The acetyltransferase GENERAL CONTROL NONDEREPRESSIBLE 5 (GCN5) modulates directly expression of genes required for cell wall loosening such as CHITINASE-LIKE 1 (CTL1), POLYGALACTURONASE INVOLVED IN EXPANSION 3 (PGX3), and MYB DOMAIN PROTEIN 54 (MYB54) in response to salt stress (Zheng et al. 2019). The importance is confirmed by GCN5 knockout mutants resulting in dwarfed plants, deformed flowers, decreased root length, and reduced cellulose content (Hu et al. 2015; Zheng et al. 2019).

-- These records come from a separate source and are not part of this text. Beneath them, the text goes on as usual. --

/-
Lead seat `ym-line-sgb-p1` (prover-ym-line-sgb-p1-g0-0), route `SteinGapBootstrap` (rev 2), crux K2 `GapGivesClusteringG`
(stmt-QuantumFields-22999): the crux with the coupling restricted to `β ≥ 0`, assembled from the width seats' landed stubs
(`…StubPairFormSymm`, `…StubPolarisationBound`) and gauge-boot's site-plane reflection positivity of torus limit points.
-/
import Summits.QuantumFields.YangMills.Theorems.SteinGapBootstrapGapGivesClusteringGStubPairFormSymm
import Summits.QuantumFields.YangMills.Theorems.SteinGapBootstrapGapGivesClusteringGStubPolarisationBound
import Summits.QuantumFields.GaugeBoot.ClassBLimitSiteRP
import HarnessLib

/-!
# Route `SteinGapBootstrap`, crux K2 `GapGivesClusteringG`: the RP-spectral gap gives pair clustering — for every `β ≥ 0`

NOT THE CLAY GAP (the route bears on the RECORD-label rung R2ξ′ `WeakCouplingRates.XiPow`, an UPPER bound on the lattice mass gap;
nothing here bounds a gap from below, and no summit statement is touched).

Item `stmt-QuantumFields-22999` (`Summit.QuantumFields.YangMills.Theses.SteinGapBootstrap.GapGivesClusteringG`): for a torus-limit
state `μ` of the 4-D Wilson theory (compact simple `G`, faithful unitary `r`) and `m` with the DIAGONAL, one-sided RP-spectral gap
`HasRPTimeGap μ m`, the OFF-DIAGONAL pair bound `|∫ A(θU) B(α_t U) dμ - ∫ A∘θ dμ ∫ B∘α_t dμ| ≤ 2 e^{-mt} a b` for positive-time
`A, B` bounded by `a, b`.

STATE OF THE CRUX after the width seats' files: `abs_pairCorr_le_of_rpZero` (`…StubPolarisationBound`) reduces the bound to
(a) symmetry of the time-zero pair form — `pairForm_symm` (`…StubPairFormSymm`, every real `β`, limits along tori of any parity) —
and (b) TIME-ZERO site-plane reflection positivity `0 ≤ rpCorr μ F 0` of the limit state for positive-time `F`.  This file supplies
(b) for EVERY `β ≥ 0` and every torus-limit state (either parity), from gauge-boot's `siteRP_zero_of_mem_infiniteVolumeLimitPoints`
(Class-B identification brick: site-plane RP holds on even tori by factorisation and on odd tori `L ≥ 3` by the Osterwalder–Seiler
treatment of the antipodal link plane — the step that needs `β ≥ 0` — and passes to weak limits), and assembles:

* `timeReflectLG_eq_configSiteReflect` — P3's site reflection `θ = timeReflectLG` IS gauge-boot's `configSiteReflect 0` (`rfl`);
* `integral_reflect_mul_self_nonneg_of_siteRP` — gauge-boot's complex RP axiom ⇒ `0 ≤ ∫ F(θU) F(U) dμ` for positive-time real `F`;
* `rpCorr_zero_nonneg_of_rp` — `0 ≤ ∫ F∘θ · F` for all positive-time `F` ⇒ `0 ≤ rpCorr μ F 0` (RP of `F - c`, `c` the mean of the two
  means; no reflection invariance used);
* `rpCorr_zero_nonneg_of_mem_limitPoints` — (b) for `β ≥ 0`, all torus-limit states;
* `gapGivesClusteringG_of_nonneg` — **the crux statement VERBATIM with `0 ≤ β →` inserted after `∀ β : ℝ,`**.

WHAT IS NOT HERE.  The crux AS FILED quantifies over all real `β`.  For `β < 0` the one missing input is (b): time-zero site-plane
RP of torus-limit states at NEGATIVE coupling, which is neither in the tree nor in print — on odd tori the antipodal plane of the site
reflection `x₀ ↦ -x₀` bisects links, and its Osterwalder–Seiler crossing kernel `exp(β Re tr(A*B))` is of positive type iff `β ≥ 0`
(for `U(1)` its first Fourier coefficient is `I₁(β) < 0` when `β < 0`).  Without (b) the diagonal hypothesis `HasRPTimeGap` does not
control off-diagonal correlators at all (a symmetric Hankel family `q₀ = v > 0`, `q_t = -c` for `t ≥ 1` satisfies every instance of the
diagonal bound and violates the conclusion).  The route's Assembly consumes K2 only at `β ≥ β₀ → ∞`.

References: K. Osterwalder, E. Seiler, Ann. Phys. 110 (1978) 440, §2–3; J. Fröhlich, R. Israel, E. H. Lieb, B. Simon, Commun. Math.
Phys. 62 (1978) 1, Thm. 2.1; E. Seiler, LNP 159 (1982) Ch. 2; J. Glimm, A. Jaffe, Quantum Physics (1987) §6.1.
-/

set_option autoImplicit false

noncomputable section

open MeasureTheory Filter Topology
open scoped ComplexConjugate ComplexOrder
open Literature.MathematicalPhysics Literature.MathematicalPhysics.QuantumFieldTheory
  Literature.MathematicalPhysics.QuantumLattice
open Summit.QuantumFields.GaugeBoot (configSiteReflect siteHalfEdges IsReflectionPositiveFor
  siteRP_zero_of_mem_infiniteVolumeLimitPoints)
open Summit.QuantumFields.YangMills.Theorems.WeakCouplingRates

namespace Summit.QuantumFields.YangMills.Theorems.SteinGapBootstrap

section SiteRPZero

variable {G : Type} [Group G] [TopologicalSpace G] [IsTopologicalGroup G] [CompactSpace G]
  [MeasurableSpace G] [BorelSpace G] {μ : Measure (LGConfig 4 G)}

omit [TopologicalSpace G] [IsTopologicalGroup G] [CompactSpace G] [MeasurableSpace G] [BorelSpace G] in
/-- P3's site time-reflection `θ = timeReflectLG` (the currency of `HasRPTimeGap`) IS gauge-boot's axis-`0` site reflection
`configSiteReflect 0` (`x₀ ↦ -x₀`, temporal links reversed and inverted) — definitionally. [folklore] -/
theorem timeReflectLG_eq_configSiteReflect :
    (timeReflectLG : LGConfig 4 G → LGConfig 4 G) = configSiteReflect 0 := rfl

omit [IsTopologicalGroup G] [CompactSpace G] in
/-- **Gauge-boot's site-RP axiom, read in P3's currency.**  If `μ` is reflection positive for `(configSiteReflect 0, siteHalfEdges 0)`
(`0 ≤ ∫ (F∘Θ)‾ F dμ` for bounded measurable complex `F` depending only on links with `x₀ ≥ 0`), then `0 ≤ ∫ F(θU) F(U) dμ` for every
positive-time observable `F` (`IsPosTimeObs`: bounded continuous real cylinder function supported on links with `x₀ ≥ 0`). [folklore] -/
theorem integral_reflect_mul_self_nonneg_of_siteRP [SecondCountableTopology G]
    (h : IsReflectionPositiveFor (configSiteReflect (G := G) 0) (siteHalfEdges 0) μ)
    {F : LGConfig 4 G → ℝ} (hF : IsPosTimeObs F) : 0 ≤ ∫ U, F (timeReflectLG U) * F U ∂μ := by
  obtain ⟨S, hS, hS0⟩ := hF.cyl
  obtain ⟨C, hC⟩ := hF.bdd
  have hm : Measurable F := hF.cont.measurable
  have hdep : DependsOn (fun U => ((F U : ℝ) : ℂ)) (siteHalfEdges (d := 4) 0) := by
    intro U V hUV
    have hFUV : F U = F V := hS fun e he => hUV e (hS0 e (Finset.mem_coe.1 he))
    simp only [hFUV]
  have h1 := h (fun U => ((F U : ℝ) : ℂ)) (Complex.measurable_ofReal.comp hm)
    ⟨C, fun U => by rw [Complex.norm_real, Real.norm_eq_abs]; exact hC U⟩ hdep
  have h2 : (fun U => (starRingEnd ℂ) ((F (configSiteReflect 0 U) : ℝ) : ℂ) * ((F U : ℝ) : ℂ)) =
      fun U => ((F (timeReflectLG U) * F U : ℝ) : ℂ) := by
    funext U
    rw [Complex.conj_ofReal, ← Complex.ofReal_mul, timeReflectLG_eq_configSiteReflect]
  rw [h2, integral_complex_ofReal] at h1
  exact Complex.zero_le_real.1 h1

omit [CompactSpace G] in
/-- **Time-zero RP of the pairing ⇒ non-negativity of the CONNECTED time-zero correlator**: if `0 ≤ ∫ F(θU) F(U) dμ` for every
positive-time `F`, then `(∫ F∘θ dμ)(∫ F dμ) ≤ ∫ F(θU) F(U) dμ`, i.e. `0 ≤ rpCorr μ F 0` — RP applied to `F - c` with `c` the mean of
the two means (no reflection invariance of `μ` is used; the argument of `WeakCouplingRates.rpCorr_zero_nonneg`). [folklore] -/
theorem rpCorr_zero_nonneg_of_rp [SecondCountableTopology G] [IsProbabilityMeasure μ]
    (hRP : ∀ F : LGConfig 4 G → ℝ, IsPosTimeObs F → 0 ≤ ∫ U, F (timeReflectLG U) * F U ∂μ)
    {F : LGConfig 4 G → ℝ} (hF : IsPosTimeObs F) : 0 ≤ rpCorr μ F 0 := by
  obtain ⟨Λ, hFΛ, hΛ⟩ := hF.cyl
  obtain ⟨C, hC⟩ := hF.bdd
  set a : ℝ := ∫ U, F (timeReflectLG U) ∂μ with ha
  set b : ℝ := ∫ U, F U ∂μ with hb
  set c : ℝ := (a + b) / 2 with hc
  -- RP for the positive-time observable `F - c`
  have hpos : IsPosTimeObs (fun U => F U - c) :=
    ⟨⟨Λ, isCylinder_sub_const hFΛ c, hΛ⟩, hF.cont.sub continuous_const,
      C + |c|, fun U => by linarith [abs_sub (F U) c, hC U]⟩
  have hrp := hRP _ hpos
  -- integrability of the pieces
  have hθc : Continuous fun U => F (timeReflectLG U) := hF.cont.comp continuous_timeReflectLG
  have hiθ : Integrable (fun U => F (timeReflectLG U)) μ :=
    Integrable.of_bound hθc.measurable.aestronglyMeasurable C (ae_of_all _ fun U => by
      simpa [Real.norm_eq_abs] using hC (timeReflectLG U))
  have hiF : Integrable F μ :=
    Integrable.of_bound hF.cont.measurable.aestronglyMeasurable C (ae_of_all _ fun U => by
      simpa [Real.norm_eq_abs] using hC U)
  have hiprod : Integrable (fun U => F (timeReflectLG U) * F U) μ :=
    Integrable.of_bound (hθc.mul hF.cont).measurable.aestronglyMeasurable (C * C)
      (ae_of_all _ fun U => by
        rw [Real.norm_eq_abs, abs_mul]
        exact mul_le_mul (hC _) (hC _) (abs_nonneg _) ((abs_nonneg (F U)).trans (hC U)))
  -- expand `∫ (F∘θ - c)(F - c) = ∫ F∘θ·F - c b - c a + c²`
  have hexp : ∫ U, (F (timeReflectLG U) - c) * (F U - c) ∂μ =
      (∫ U, F (timeReflectLG U) * F U ∂μ) - c * b - c * a + c * c := by
    have h1 : (fun U => (F (timeReflectLG U) - c) * (F U - c)) =
        fun U => F (timeReflectLG U) * F U - c * F U - c * F (timeReflectLG U) + c * c := by
      funext U; ring
    rw [h1, integral_add, integral_sub, integral_sub, integral_const_mul, integral_const_mul, integral_const]
    · simp [ha, hb]
    · exact hiprod
    · exact hiF.const_mul c
    · exact hiprod.sub (hiF.const_mul c)
    · exact hiθ.const_mul c
    · exact (hiprod.sub (hiF.const_mul c)).sub (hiθ.const_mul c)
    · exact integrable_const _
  have hkey : c * b + c * a - c * c ≤ ∫ U, F (timeReflectLG U) * F U ∂μ := by
    linarith [hexp ▸ hrp]
  have hamgm : a * b ≤ c * b + c * a - c * c := by
    rw [hc]; nlinarith [sq_nonneg (a - b)]
  simp only [rpCorr, timeShiftLG_zero]
  linarith

variable {N : ℕ} (ρ : G →* Matrix (Fin N) (Fin N) ℂ)

/-- **Time-zero site-plane reflection positivity of torus-limit states, `β ≥ 0`, EITHER parity.**  For a continuous model `ρ`,
`0 ≤ β`, and every `μ ∈ infiniteVolumeLimitPoints ρ β` (weak limits of the torus Wilson states along ANY subsequence of sides
`L_k + 1`, odd or even): `0 ≤ rpCorr μ F 0` for every positive-time observable `F`.  From gauge-boot's
`siteRP_zero_of_mem_infiniteVolumeLimitPoints` (even tori: `wilsonExpectation_siteReflectionPositive`; odd tori `L ≥ 3`:
`torus_siteRP_nonneg_odd`; weak limit).  The tree's earlier `WeakCouplingRates.rpCorr_zero_nonneg` covered `oddTorusLimitPoints` only.
[folklore] -/
theorem rpCorr_zero_nonneg_of_mem_limitPoints [T2Space G] [SecondCountableTopology G] (hρ : Continuous ρ) {β : ℝ} (hβ : 0 ≤ β)
    (hμ : μ ∈ infiniteVolumeLimitPoints (d := 4) ρ β) [IsProbabilityMeasure μ] {F : LGConfig 4 G → ℝ} (hF : IsPosTimeObs F) :
    0 ≤ rpCorr μ F 0 :=
  rpCorr_zero_nonneg_of_rp
    (fun _ hF' => integral_reflect_mul_self_nonneg_of_siteRP (siteRP_zero_of_mem_infiniteVolumeLimitPoints ρ hρ hβ hμ) hF') hF

end SiteRPZero

/-! ### The crux with `β ≥ 0` -/

/-- **K2 `GapGivesClusteringG` for every `β ≥ 0`** — the crux statement verbatim with `0 ≤ β →` inserted: for every compact simple
`G`, faithful unitary lattice representation `r`, every `β ≥ 0`, every torus-limit state `μ ∈ infiniteVolumeLimitPoints r.ρ β` of the
4-D Wilson theory (limits along tori of either parity) and every `m` with `HasRPTimeGap μ m`, all positive-time observables `A, B`
bounded by `a, b` and every `t : ℕ` satisfy `|∫ A(θU) B(α_t U) dμ - ∫ A∘θ dμ ∫ B∘α_t dμ| ≤ 2 e^{-mt} a b`.  Assembly:
`abs_pairCorr_le_of_rpZero` (Cauchy–Schwarz at time `0`, gap hypothesis at time `2t`) + `pairForm_symm` (θ- and translation
invariance of limit states, all `β`) + `rpCorr_zero_nonneg_of_mem_limitPoints` (site RP, `β ≥ 0`).  This is the form the route's
Assembly consumes (`β ≥ β₀ → ∞`).  NOT THE CLAY GAP. [folklore] -/
theorem gapGivesClusteringG_of_nonneg :
    ∀ (G : Type) [Group G] [TopologicalSpace G] [IsTopologicalGroup G] [CompactSpace G],
      IsCompactSimpleLieGroup G →
      letI : MeasurableSpace G := borel G
      haveI : BorelSpace G := ⟨rfl⟩
      ∀ r : LatticeRep G, ∀ β : ℝ, 0 ≤ β → ∀ μ ∈ infiniteVolumeLimitPoints (d := 4) r.ρ β, ∀ m : ℝ,
        HasRPTimeGap μ m → ∀ (A B : LGConfig 4 G → ℝ), IsPosTimeObs A → IsPosTimeObs B → ∀ a b : ℝ,
        (∀ U, |A U| ≤ a) → (∀ U, |B U| ≤ b) → ∀ t : ℕ,
        |(∫ U, A (timeReflectLG U) * B (timeShiftLG (G := G) t U) ∂μ) -
            (∫ U, A (timeReflectLG U) ∂μ) * (∫ U, B (timeShiftLG (G := G) t U) ∂μ)|
          ≤ 2 * Real.exp (-(m * t)) * a * b := by
  intro G _ _ _ _ _hG
  letI : MeasurableSpace G := borel G
  haveI : BorelSpace G := ⟨rfl⟩
  intro r β hβ μ hμ m hm A B hA hB a b ha hb t
  haveI : T2Space G := (r.continuous.isClosedEmbedding r.injective).isEmbedding.t2Space
  haveI : SecondCountableTopology G :=
    (r.continuous.isClosedEmbedding r.injective).isEmbedding.secondCountableTopology
  haveI : IsProbabilityMeasure μ := by obtain ⟨_, _, hprob, _⟩ := hμ; exact hprob
  refine abs_pairCorr_le_of_rpZero r.ρ hμ
    (fun F hF => rpCorr_zero_nonneg_of_mem_limitPoints r.ρ r.continuous hβ hμ hF)
    (fun A' B' hA' hB' => ?_) hm hA hB ha hb t
  obtain ⟨SA, hAS, -⟩ := hA'.cyl
  obtain ⟨SB, hBS, -⟩ := hB'.cyl
  have h := pairForm_symm r.ρ r.continuous hμ hAS hA'.cont hA'.bdd hBS hB'.cont hB'.bdd 0
  simpa only [timeShiftLG_zero] using h

end Summit.QuantumFields.YangMills.Theorems.SteinGapBootstrap

end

GCN5 binds directly to sequences in the promoter of CTL1, which mediates interactions between cellulose microfibrils and hemicelluloses (Zheng et al. 2019). The H3K4-histone methyltransferase ARABIDOPSIS HOMOLOG of TRITHORAX1 (ATX1) acts as a positive regulator on the secondary cell wall formation during stem growth by activating expression of NAC TF family members SECONDARY WALL-ASSOCIATED NAC DOMAIN PROTEIN1 (SND1) and NAC SECONDARY WALL THICKENING PROMOTING FACTOR1 (NST1; Wang et al. 2021). EXPANSIN (EXP) genes play an essential role during fruit ripening and their expression is regulated by histone modifications such as H3K9/K14 acetylation and H3K27 tri-methylation (Mu et al. 2021). While the available evidence indicates that regulation of cell wall metabolism by epigenetic modification happens, neither are the underlying principals and regulatory mechanisms well understood, nor do we know to what extent this regulatory mechanism is relevant in the context of CWI-mediated changes in cell wall metabolism.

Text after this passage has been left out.